Giulia non avrebbe permesso a nessun altro di chiamarla così. Di lui le vengono in mente tutte le volte che lo aveva chiamato in aiuto suo e di qualche suo amico, smetteva sempre di fare il suo lavoro per ascoltarla e farsi disponibile. Ecco Perché non le è facile capire che ci facesse assieme a sua madre. Quello era un lato oscuro della sua personalità. Certo che non aiuta aver avuto una famiglia pazzescamente disgregata. Lei, suo nonno non l’aveva mai conosciuto, ma aveva come l’impressione che anche suo padre non ne sapesse un gran che. Nonna invece era ed è un cingolato d’assalto, ma solo per le cose sue, per quello che desidera fare, soprattutto può passare sopra la testa di suo figlio. Spesso papà parla degli anni della sua infanzia passati in campagna dentro ad una “comune” praticamente di sole donne e per giunta schifosamente femministe, donne che si trovavano facilmente in quegli anni. Era stato educato approssimativamente e in modo prevenuto. Poche concessioni all’amore familiare e molte alla libertà e all’autonomia, quando queste ultime non erano priorità.
Giulia pensa che il rapporto di sottomissione che ha con la moglie, ossia sua madre, dipenda o sia conseguenza di quel periodo confuso. Tutti abbiamo bisogno di amore incondizionato, suo papà più di tutti, ma soprattutto aveva bisogno di affetti sicuri e immutabili, di certezze. Giulia ricorda quando lui la metteva a letto e si inventava fantastiche storie solo per lei. Le aveva insegnato il suo credo morale e quello politico, parlando di “principi (poco azzurri)” che venivano spodestati dai contadini, che erano i proletari desiderosi di coltivare le loro terre e di non dover essere schiavi di un “padrone vanesio ed autoritario”. A pensarci bene le viene da ridere per la sua semplice ed evidente dabbenaggine. E’ stato bellissimo crescere con lui.
Quando mio papà si mescola ai miei amici non si riesce a capire chi sia il più giovane. Le sue rughe si stendono ed il sorriso prende vita. Tira fuori i suoi dischi che sono mitici e nella maggior parte introvabili. Si lascia saccheggiare la libreria e sembra godere che anche oggi i giovani siano così… così “attenti e preparati”. Mia madre allora si incazza. Ovviamente per lei così conformista quegli assalti a casa mia sono quelli di orde fameliche. Lei non si piega, lei giudica e detta legge. Certo che contro il nostro “muro”, comprendendo anche l’alleanza di mio fratello Lor, la sua denigrazione non può niente e finisce con il chiudersi sussiegosamente in camera sua o con l’uscire per andare a “trovare i suoi genitori” che, in quanto ad essere prevedibili e noiosi, non sono secondi a nessuno.

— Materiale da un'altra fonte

import Summits.AtomisticToContinuum.Crystallization.Theorems.ChartedZeroExcessLayeredLatticeLiouvilleTO
import Summits.AtomisticToContinuum.Crystallization.Theorems.ChartedZeroExcessLayeredLatticeLiouvilleTearFree

/-!
# Charted zero excess · layered lattice Liouville — (Υb) «UntwistBookkeepingP» PROVED at the pattern-scale ceiling `aHi = 1`

decomp-a2c prover hand-1 (generation 18), (S)-lane.  Part TM (lens-2 g37) split the untwist (Υ) of the 26636 column into the rigidity half
(Υc) `UntwistCollarP` and the BOOKKEEPING half (Υb) `UntwistBookkeepingP aHi Λ s` (TM l.88, «ELEMENTARY ACCOUNTING · TRUE-type · S»; an open
leaf of the columns of record `_16XH16` / `_16XH17` / `_16XH18`, all at `aHi = 1`).  This file proves (Υb) at `aHi = 1` for every `Λ, s`:

  `untwistBookkeepingP_one : UntwistBookkeepingP 1 Λ s`.

Proof (as announced in TM's docstring): given the registering map `Ψ` (level `κ`, radius `4`, profile `τ`) and the layer-compatible bijective
bond isomorphism `Φ'` with few non-kept window sites, register the window by `Φ'` with the profile `τ₁ := τ` on KEPT sites and `τ₁ := 12`
elsewhere.  Kept site `y`: `τ y < 1/8`, so `Ψ y`, `Φ' y` lie in one layer of the chart and the environment clause transfers
(`envClose_of_sameLayer`); the radius-`4` gradient clause of `Φ'` at `y` IS that of `Ψ` (equal difference vectors).  Non-kept site: `EnvClose 12 4`
holds trivially (anchor `q := Φ' y`, `p := y`), and the gradient clause `dist (p − y) (Φ' p − Φ' y) ≤ ‖p − y‖ + ‖Φ' p − Φ' y‖ ≤ 4 + 8` by
tear-freeness `bondIsoTearFreeP_one` (the door set is `IsCleanP 1`, the chart is clean by `IsEquilChart`).  Levels: `∑ τ₁² ≤ ∑ τ² + 144·#non-kept
≤ (1 + 144·C_c)·κ·#win`; the position clause holds at the free scale `ρ₁ := √(∑‖x − Φ' x‖² / ((1+144 C_c) κ #win))` (finite window,
`finite_atomsIn`).  No definitions, no `sorry`, standard axioms.  `--supports stmt-AtomisticToContinuum-26636`.
-/

noncomputable section

open scoped BigOperators
open MeasureTheory Set Metric
open Summit.AtomisticToContinuum.Crystallization.Theorems.ChartedPlanarOrderRigidityDoor
  (E3 IsClean IsNash IsCharted VisibleGap PertRegime atomsIn)
open Summit.AtomisticToContinuum.Crystallization.Theorems.ChartedPlanarOrderDensityDichotomy (μS IsSep nK nK_nonneg)
open Summit.AtomisticToContinuum.Crystallization.Theorems.ChartedPlanarOrderMesoCut (LayeredHom layerOf EnvClose)
open Summit.AtomisticToContinuum.Crystallization.Theorems.ChartedPlanarOrderDoorLayered (PeriodicBulkGapDoor atomsIn_subset)
open Summit.AtomisticToContinuum.Crystallization.Theorems.ChartedPlanarOrderCleanScaleP
  (IsCleanP IsDoorSetP isCleanP_one_iff)

namespace Summit.AtomisticToContinuum.Crystallization.Theorems.ChartedZeroExcessLayeredLatticeLiouville

/-- **(Υb) PROVED at `aHi = 1`:** `UntwistBookkeepingP 1 Λ s` for every `Λ, s` — the bookkeeping half of the untwist (Υ): a
layer-compatible bijective bond isomorphism `Φ'` with `≤ C_c·κ·#win` non-kept window sites registers the window at level `(1 + 144·C_c)·κ`
(radius `4`, free position scale), profile `τ` on kept sites and `12` elsewhere. [this file] -/
theorem untwistBookkeepingP_one (Λ s : ℝ) : UntwistBookkeepingP 1 Λ s := by
  classical
  intro δ hδ a ha Cc hCc S hS κ hκ R hR L w Ψ ρ τ Φ' hE hreg hbij hiso hlay hfew
  set Q : Set E3 := atomsIn (μS S) 0 R with hQ
  set H : Set E3 := LayeredHom (L : E3 →L[ℝ] E3) w with hH
  obtain ⟨hinj, hmaps, henv, hgrad, hlev, hpos⟩ := hreg
  have hQS : Q ⊆ S := atomsIn_subset S R
  have hfin : Q.Finite := finite_atomsIn hδ hS.2.1 R
  -- tear-freeness of the bond isomorphism (B4 at `aHi = 1`)
  have hclS : IsCleanP 1 (μS S) := hS.2.2.1
  have hclH : IsClean (μS H) := hE.2.2.2.1
  have htear := (bondIsoTearFreeP_one S H hclS hclH Φ' hbij hiso).1
  -- the window as a finset
  set F : Finset E3 := hfin.toFinset with hF
  have hmemF : ∀ x, x ∈ F ↔ x ∈ Q := fun x => Set.Finite.mem_toFinset hfin
  have hnKQ : nK Q = (F.card : ℝ) := by
    rw [nK, Set.ncard_eq_toFinset_card Q hfin]
  have hnKT : nK (Q ∩ {y | ¬ KeptSite Q Φ' Ψ τ y}) = ((F.filter fun y => ¬ KeptSite Q Φ' Ψ τ y).card : ℝ) := by
    have e : Q ∩ {y | ¬ KeptSite Q Φ' Ψ τ y} = ↑(F.filter fun y => ¬ KeptSite Q Φ' Ψ τ y) := by
      ext y
      simp only [Set.mem_inter_iff, Set.mem_setOf_eq, Finset.coe_filter, hmemF]
    rw [nK, e, Set.ncard_coe_finset]
  -- the new profile
  set τ₁ : E3 → ℝ := fun y => if KeptSite Q Φ' Ψ τ y then τ y else 12 with hτ₁
  -- the new (free) position scale
  set M : ℝ := ∑ᶠ x ∈ Q, ‖x - Φ' x‖ ^ 2 with hM
  set κ' : ℝ := (1 + 144 * Cc) * κ with hκ'
  have hκ'pos : 0 < κ' := by positivity
  set ρ₁ : ℝ := Real.sqrt (M / (κ' * nK Q)) with hρ₁
  refine ⟨ρ₁, τ₁, hbij.injOn.mono hQS, hbij.mapsTo.mono_left hQS, ?_, ?_, ?_, ?_⟩
  · -- nonnegativity and the environment clause
    intro x hx
    by_cases hk : KeptSite Q Φ' Ψ τ x
    · have hτx : τ₁ x = τ x := by simp [hτ₁, hk]
      rw [hτx]
      refine ⟨(henv x hx).1, ?_⟩
      obtain ⟨m, hΨm, hΦm⟩ := hlay x hx (hk.good hx)
      exact envClose_of_sameLayer hΨm hΦm (henv x hx).2
    · have hτx : τ₁ x = 12 := by simp [hτ₁, hk]
      rw [hτx]
      refine ⟨by norm_num, fun p _ hpx => ⟨Φ' x, hbij.mapsTo (hQS hx), ?_⟩, fun q _ hqx => ⟨x, hQS hx, ?_⟩⟩
      · rw [sub_self, dist_zero_right, ← dist_eq_norm]
        linarith
      · rw [sub_self, dist_comm, dist_zero_right, ← dist_eq_norm]
        linarith
  · -- the radius-4 gradient clause
    intro x hx p hp hpx
    by_cases hk : KeptSite Q Φ' Ψ τ x
    · have hτx : τ₁ x = τ x := by simp [hτ₁, hk]
      rw [hτx, (hk p hp hpx).2]
      exact hgrad x hx p hp hpx
    · have hτx : τ₁ x = 12 := by simp [hτ₁, hk]
      rw [hτx]
      have h8 : dist (Φ' p) (Φ' x) ≤ 8 := htear x (hQS hx) p (hQS hp) hpx
      have h4 : ‖p - x‖ ≤ 4 := by rwa [← dist_eq_norm]
      have h8' : ‖Φ' p - Φ' x‖ ≤ 8 := by rwa [← dist_eq_norm]
      calc dist (p - x) (Φ' p - Φ' x) ≤ ‖p - x‖ + ‖Φ' p - Φ' x‖ := by
            rw [dist_eq_norm]
            exact norm_sub_le _ _
        _ ≤ 12 := by linarith
  · -- the gradient level: `∑ τ₁² ≤ ∑ τ² + 144·#non-kept ≤ (1 + 144 C_c) κ #win`
    have hpt : ∀ x ∈ F, τ₁ x ^ 2 ≤ τ x ^ 2 + 144 * (if ¬ KeptSite Q Φ' Ψ τ x then (1 : ℝ) else 0) := by
      intro x _
      by_cases hk : KeptSite Q Φ' Ψ τ x
      · simp [hτ₁, hk]
      · simp only [hτ₁, hk, if_false, not_false_eq_true, if_true]
        nlinarith [sq_nonneg (τ x)]
    have hcard : ∑ x ∈ F, (if ¬ KeptSite Q Φ' Ψ τ x then (1 : ℝ) else 0) =
        ((F.filter fun y => ¬ KeptSite Q Φ' Ψ τ y).card : ℝ) := by
      rw [Finset.card_filter]
      push_cast
      rfl
    have hlevF : ∑ x ∈ F, τ x ^ 2 ≤ κ * nK Q := by
      rwa [finsum_mem_eq_finite_toFinset_sum _ hfin] at hlev
    rw [finsum_mem_eq_finite_toFinset_sum _ hfin]
    calc ∑ x ∈ F, τ₁ x ^ 2 ≤ ∑ x ∈ F, (τ x ^ 2 + 144 * (if ¬ KeptSite Q Φ' Ψ τ x then (1 : ℝ) else 0)) :=
          Finset.sum_le_sum hpt
      _ = ∑ x ∈ F, τ x ^ 2 + 144 * nK (Q ∩ {y | ¬ KeptSite Q Φ' Ψ τ y}) := by
          rw [Finset.sum_add_distrib, ← Finset.mul_sum, hcard, hnKT]
      _ ≤ κ * nK Q + 144 * (Cc * κ * nK Q) := add_le_add hlevF (mul_le_mul_of_nonneg_left hfew (by norm_num))
      _ = κ' * nK Q := by simp only [hκ']; ring
  · -- the position level at the free scale `ρ₁`
    have hM0 : 0 ≤ M := finsum_nonneg fun x => finsum_nonneg fun _ => sq_nonneg _
    by_cases hQ0 : nK Q = 0
    · have hQe : Q = ∅ := by
        have h0 : Q.ncard = 0 := by
          have h := hQ0
          rw [nK] at h
          exact_mod_cast h
        exact (Set.ncard_eq_zero hfin).1 h0
      have hM' : M = 0 := by simp [hM, hQe]
      show M ≤ κ' * ρ₁ ^ 2 * nK Q
      rw [hM', hQ0, mul_zero]
    · have hQpos : 0 < nK Q := lt_of_le_of_ne (nK_nonneg Q) (Ne.symm hQ0)
      have hρ₁sq : ρ₁ ^ 2 = M / (κ' * nK Q) := Real.sq_sqrt (div_nonneg hM0 (by positivity))
      show M ≤ κ' * ρ₁ ^ 2 * nK Q
      rw [hρ₁sq]
      apply le_of_eq
      field_simp

/-! ## Consequences: (Υ) from (Υc) alone, and the column of record without the (Υb) slot -/

/-- **(Υ) ⟸ (Υc) at `aHi = 1` (PROVED):** the untwist needs only its rigidity half. [`lateralUntwistP_of_collar_book`, `untwistBookkeepingP_one`] -/
theorem lateralUntwistP_one_of_collar {Λ θ s : ℝ} (hc : UntwistCollarP 1 Λ θ s) : LateralUntwistP 1 Λ θ s :=
  lateralUntwistP_of_collar_book hc (untwistBookkeepingP_one Λ s)

/-- ★ **COLUMN `_16XH16` WITHOUT THE (Υb) SLOT (PROVED; 20 leaves)**: the 26636 column of record `gap_and_pert_1_50_of_certs_16XH16` (part TO)
with `hUb : UntwistBookkeepingP 1 2 (1/50)` discharged by `untwistBookkeepingP_one`. [this file] -/
theorem gap_and_pert_1_50_of_certs_16XH16_ub (hL : LatticeLiouvilleCert) (hL' : LayeredLiouvilleCert)
    (hR : OscRigidityL2BDPG 1 2 (1 / 16) (1 / 16)) (hX : ExcessFlatnessControlP 1 2 (1 / 16) (1 / 16))
    (hE : ExcessChartLocalisationP 1 2 (1 / 16) (1 / 100)) (hP : RegistrationP 1 2 (1 / 16) (1 / 100))
    (hT : TailDominationCert) (hU : UniformTameStability (1 / 50) 2)
    (h1 : WordTransplantP 1 2 (1 / 16) (1 / 100)) (hGT : GradReframingThickP 1 2 (1 / 16) (1 / 100) (1 / 50))
    (hGl : ThinLaunderingPX 1 2 (1 / 16) (1 / 100) (1 / 50))
    (hUc : UntwistCollarP 1 2 (1 / 16) (1 / 50))
    (hl : BondIsoLevelsP 1 2 (1 / 16) (1 / 50))
    (hF : TailForceSlavingP 1 2 (1 / 16) (1 / 50))
    (hE' : LipDualLinearisationP 1 2 (1 / 16) (1 / 50)) (hA : L2HarmonicApproxP 1 2 (1 / 16) (1 / 50))
    (hD : PositionDecayPL 1 2 (1 / 16) (1 / 50)) (hC : PositionCaccioppoliPG 1 2 (1 / 16) (1 / 50))
    (hW : WildFractionPG 1 2 (1 / 16) (1 / 50)) (hG : PeriodicBulkGapDoor 2) : VisibleGap (1 / 50) ∧ PertRegime (1 / 50) :=
  gap_and_pert_1_50_of_certs_16XH16 hL hL' hR hX hE hP hT hU h1 hGT hGl hUc (untwistBookkeepingP_one 2 (1 / 50)) hl hF hE' hA hD hC hW hG

end Summit.AtomisticToContinuum.Crystallization.Theorems.ChartedZeroExcessLayeredLatticeLiouville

Quando mia madre esce, papà si mette ai fornelli e avvia le spaghettate epiche che resteranno nella memoria di una generazione (la mia), stappa il vino rosso che è di per sé “proletario” e alla fine della serata non disdegna qualche passaggio di “spino”. Parla di tutto con modestia e preparazione ed è una fonte inestinguibile di fatti e di aneddoti che ai miei amici piacciono un sacco. Ha conosciuto un sacco di personaggi che non ci si immagina. Ha fatto manifestazioni e avventure che sono passate alla storia. Ma non è mai palloso come chi vuole intromettersi in discorsi che non lo riguardano. Questo rende la sua presenza entusiasticamente accettata se non necessaria.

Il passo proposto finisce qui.